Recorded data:
********************

/-- **Restart identity of the driven flow at its first collision** (the strong Markov step of the Stein–Lindeberg
swap, at the level of paths): for `t ≥ t_1` and instants that do not accumulate up to `t`,
`Λ_t(z; ξ₀, ξ₁, …) = Λ_{t − t_1}(z_1; ξ₁, ξ₂, …)` with `z_1 = step ξ₀ z`. [folklore] -/
theorem flow_restart {ξs : ℕ → Ξ} {z : Config N d X} {t : ℝ}
    (ht : instant G ε R ξs z 1 ≤ ENNReal.ofReal t) (hacc : ∃ K, ENNReal.ofReal t < instant G ε R ξs z K) :
    flow G ε R ξs z t =
      flow G ε R (fun m => ξs (m + 1)) (stateAfter G ε R ξs z 1) (t - (instant G ε R ξs z 1).toReal) := by
  have hi₁_ne : instant G ε R ξs z 1 ≠ ∞ := ne_top_of_le_ne_top ENNReal.ofReal_ne_top ht
  have hc := count_restart ht hacc
  set c' := count G ε R (fun m => ξs (m + 1)) (stateAfter G ε R ξs z 1) (t - (instant G ε R ξs z 1).toReal)
    with hc'
  -- the restarted instant at `c'` is finite
  have hfin : instant G ε R (fun m => ξs (m + 1)) (stateAfter G ε R ξs z 1) c' ≠ ∞ := by
    have hmem : c' ∈ {k : ℕ | instant G ε R (fun m => ξs (m + 1)) (stateAfter G ε R ξs z 1) k ≤
        ENNReal.ofReal (t - (instant G ε R ξs z 1).toReal)} := by
      -- `c'` is the supremum of a nonempty bounded set containing it (re-derive boundedness from `hacc`)
      have h0 : (0 : ℕ) ∈ {k : ℕ | instant G ε R (fun m => ξs (m + 1)) (stateAfter G ε R ξs z 1) k ≤
          ENNReal.ofReal (t - (instant G ε R ξs z 1).toReal)} := by simp
      by_cases hbdd : BddAbove {k : ℕ | instant G ε R (fun m => ξs (m + 1)) (stateAfter G ε R ξs z 1) k ≤
          ENNReal.ofReal (t - (instant G ε R ξs z 1).toReal)}
      · exact Nat.sSup_mem ⟨0, h0⟩ hbdd
      · rw [hc', count, Nat.sSup_of_not_bddAbove hbdd]
        exact h0
    exact ne_top_of_le_ne_top ENNReal.ofReal_ne_top hmem
  have hinst : instant G ε R ξs z (c' + 1) =
      instant G ε R ξs z 1 + instant G ε R (fun m => ξs (m + 1)) (stateAfter G ε R ξs z 1) c' := by
    rw [instant_succ_eq_freeExitTime_add, instant_one]; rfl
  have hstate : stateAfter G ε R ξs z (c' + 1) = stateAfter G ε R (fun m => ξs (m + 1)) (stateAfter G ε R ξs z 1) c' := by
    rw [stateAfter_succ']; rfl
  rw [flow, hc, flow, hstate, hinst, ENNReal.toReal_add hi₁_ne hfin]
  congr 1
  ring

********************

Reproduce the records in full, exactly as written.

/-- **Restart identity of the driven flow at its first collision** (the strong Markov step of the Stein–Lindeberg
swap, at the level of paths): for `t ≥ t_1` and instants that do not accumulate up to `t`,
`Λ_t(z; ξ₀, ξ₁, …) = Λ_{t − t_1}(z_1; ξ₁, ξ₂, …)` with `z_1 = step ξ₀ z`. [folklore] -/
theorem flow_restart {ξs : ℕ → Ξ} {z : Config N d X} {t : ℝ}
    (ht : instant G ε R ξs z 1 ≤ ENNReal.ofReal t) (hacc : ∃ K, ENNReal.ofReal t < instant G ε R ξs z K) :
    flow G ε R ξs z t =
      flow G ε R (fun m => ξs (m + 1)) (stateAfter G ε R ξs z 1) (t - (instant G ε R ξs z 1).toReal) := by
  have hi₁_ne : instant G ε R ξs z 1 ≠ ∞ := ne_top_of_le_ne_top ENNReal.ofReal_ne_top ht
  have hc := count_restart ht hacc
  set c' := count G ε R (fun m => ξs (m + 1)) (stateAfter G ε R ξs z 1) (t - (instant G ε R ξs z 1).toReal)
    with hc'
  -- the restarted instant at `c'` is finite
  have hfin : instant G ε R (fun m => ξs (m + 1)) (stateAfter G ε R ξs z 1) c' ≠ ∞ := by
    have hmem : c' ∈ {k : ℕ | instant G ε R (fun m => ξs (m + 1)) (stateAfter G ε R ξs z 1) k ≤
        ENNReal.ofReal (t - (instant G ε R ξs z 1).toReal)} := by
      -- `c'` is the supremum of a nonempty bounded set containing it (re-derive boundedness from `hacc`)
      have h0 : (0 : ℕ) ∈ {k : ℕ | instant G ε R (fun m => ξs (m + 1)) (stateAfter G ε R ξs z 1) k ≤
          ENNReal.ofReal (t - (instant G ε R ξs z 1).toReal)} := by simp
      by_cases hbdd : BddAbove {k : ℕ | instant G ε R (fun m => ξs (m + 1)) (stateAfter G ε R ξs z 1) k ≤
          ENNReal.ofReal (t - (instant G ε R ξs z 1).toReal)}
      · exact Nat.sSup_mem ⟨0, h0⟩ hbdd
      · rw [hc', count, Nat.sSup_of_not_bddAbove hbdd]
        exact h0
    exact ne_top_of_le_ne_top ENNReal.ofReal_ne_top hmem
  have hinst : instant G ε R ξs z (c' + 1) =
      instant G ε R ξs z 1 + instant G ε R (fun m => ξs (m + 1)) (stateAfter G ε R ξs z 1) c' := by
    rw [instant_succ_eq_freeExitTime_add, instant_one]; rfl
  have hstate : stateAfter G ε R ξs z (c' + 1) = stateAfter G ε R (fun m => ξs (m + 1)) (stateAfter G ε R ξs z 1) c' := by
    rw [stateAfter_succ']; rfl
  rw [flow, hc, flow, hstate, hinst, ENNReal.toReal_add hi₁_ne hfin]
  congr 1
  ring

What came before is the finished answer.